> _TASK PROMPT_:
Only the lines below starting at the one containing "the green scalar" and ending at the one containing "third fuses away." belong in the answer, each copied exactly.

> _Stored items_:
import Literature.Computability.QuantumComplexity.ZXCalculusHopf
import HarnessLib

/-!
# `ZX_{π/4}` modulo the calculus: the Clifford scalar lemmas of JPV (Lemmas 2, 5, 6, 7 (Clifford angles), 8) and the π/2 states

Topic `Literature/Computability/QuantumComplexity`, continuing `ZXCalculusHopf.lean`: layers A9–A12 of the formalisation of
`JeandelPerdrixVilmart2018_completeness` (Jeandel–Perdrix–Vilmart, LICS 2018, Thm 1), merged into one module. Four parts, each
with its own header below: (A9) `2 = √2·√2`, the Hopf law on three wires, the inverse rule (IV) = JPV Lemmas 2, 5;
(A10) cancelling scalars, `H ∘ H = 𝕀` (JPV Lemma 8), multiplying global phases (JPV Lemma 6); (A11) the (H)/(EU) rules on
states, the `±π/2` states of both colours; (A12) JPV Lemma 7 (a green–red dumbbell with a zero angle is `√2`) at the
Clifford angles. All statements are equalities in the quotient `ZXClass` (`ZXCalculusQuotient.lean`), i.e. derivations in
`ZX_{π/4}`; nothing is assumed. [cite: JeandelPerdrixVilmart2018, Appendix Lemmas 2, 5, 6, 7, 8]
-/

/-! ## Part: `ZXCalculusInverse.lean` -/
/-!
# `ZX_{π/4}` modulo the calculus: `2 = √2·√2`, the Hopf law on three wires, the inverse rule

Topic `Literature/Computability/QuantumComplexity`, continuing `ZXCalculusHopf.lean` (layer A9 of the
formalisation of `JeandelPerdrixVilmart2018_completeness`): three more of the Clifford scalar
lemmas of JPV's appendix, derived inside the term calculus from Figure 1.

* **JPV Lemma 2** (`two_eq_sqrt_two_sq`): the green scalar dot `Z^{(0,0)}(0)` (value `2`) is
  `√2 ⊗ √2`; derivation: (B1) closed by a cap, fusion, and the colourlessness of `√2`.
* the Hopf law between a red `X^{(1,3)}` and a green `Z^{(3,0)}` joined by three wires
  (`hopf_three`): two of the three wires disconnect (`hopf`), the third fuses away.
* **JPV Lemma 5 = the inverse rule (IV)** (`inverse_rule`): `√2 ⊗ (Z^{(0,3)} ⨾ X^{(3,0)})` is the
  empty diagram — `Z^{(0,3)} ⨾ X^{(3,0)}` is the tree's `invSqrtTwo`. Derivation of
  Jeandel–Perdrix–Vilmart–Wang (MFCS 2017, Prop. "(IV) is derivable from ZX_E"): introduce the
  scalar `X^{(0,1)}(-π/4) ⨾ Z^{(1,0)}(π/4) = 1` by (E), un-fuse, merge the two red states with (B1)
  (which produces the second `√2`), apply the Hopf law on three wires, fuse, and remove the scalar
  by (E) again; stated in both colourings (`inverse_rule_red`, `inverse_rule`).

## References

* E. Jeandel, S. Perdrix, R. Vilmart, LICS 2018 (arXiv:1705.11151v2), Appendix Lemmas 2, 3, 5
  [JeandelPerdrixVilmart2018].
* E. Jeandel, S. Perdrix, R. Vilmart, Q. Wang, *ZX-calculus: cyclotomic supplementarity and
  incompleteness for Clifford+T quantum mechanics*, MFCS 2017 (arXiv:1702.01945), §3, Prop.
  "(IV) is derivable from ZX_E" (the derivation followed here).
* M. Backens, S. Perdrix, Q. Wang, QPL 2016 (arXiv:1602.04744), Lemma `starroot2` (2 = √2·√2).
-/

noncomputable section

> _WRITTEN SOLUTION_:
* **JPV Lemma 2** (`two_eq_sqrt_two_sq`): the green scalar dot `Z^{(0,0)}(0)` (value `2`) is
  `√2 ⊗ √2`; derivation: (B1) closed by a cap, fusion, and the colourlessness of `√2`.
* the Hopf law between a red `X^{(1,3)}` and a green `Z^{(3,0)}` joined by three wires
  (`hopf_three`): two of the three wires disconnect (`hopf`), the third fuses away.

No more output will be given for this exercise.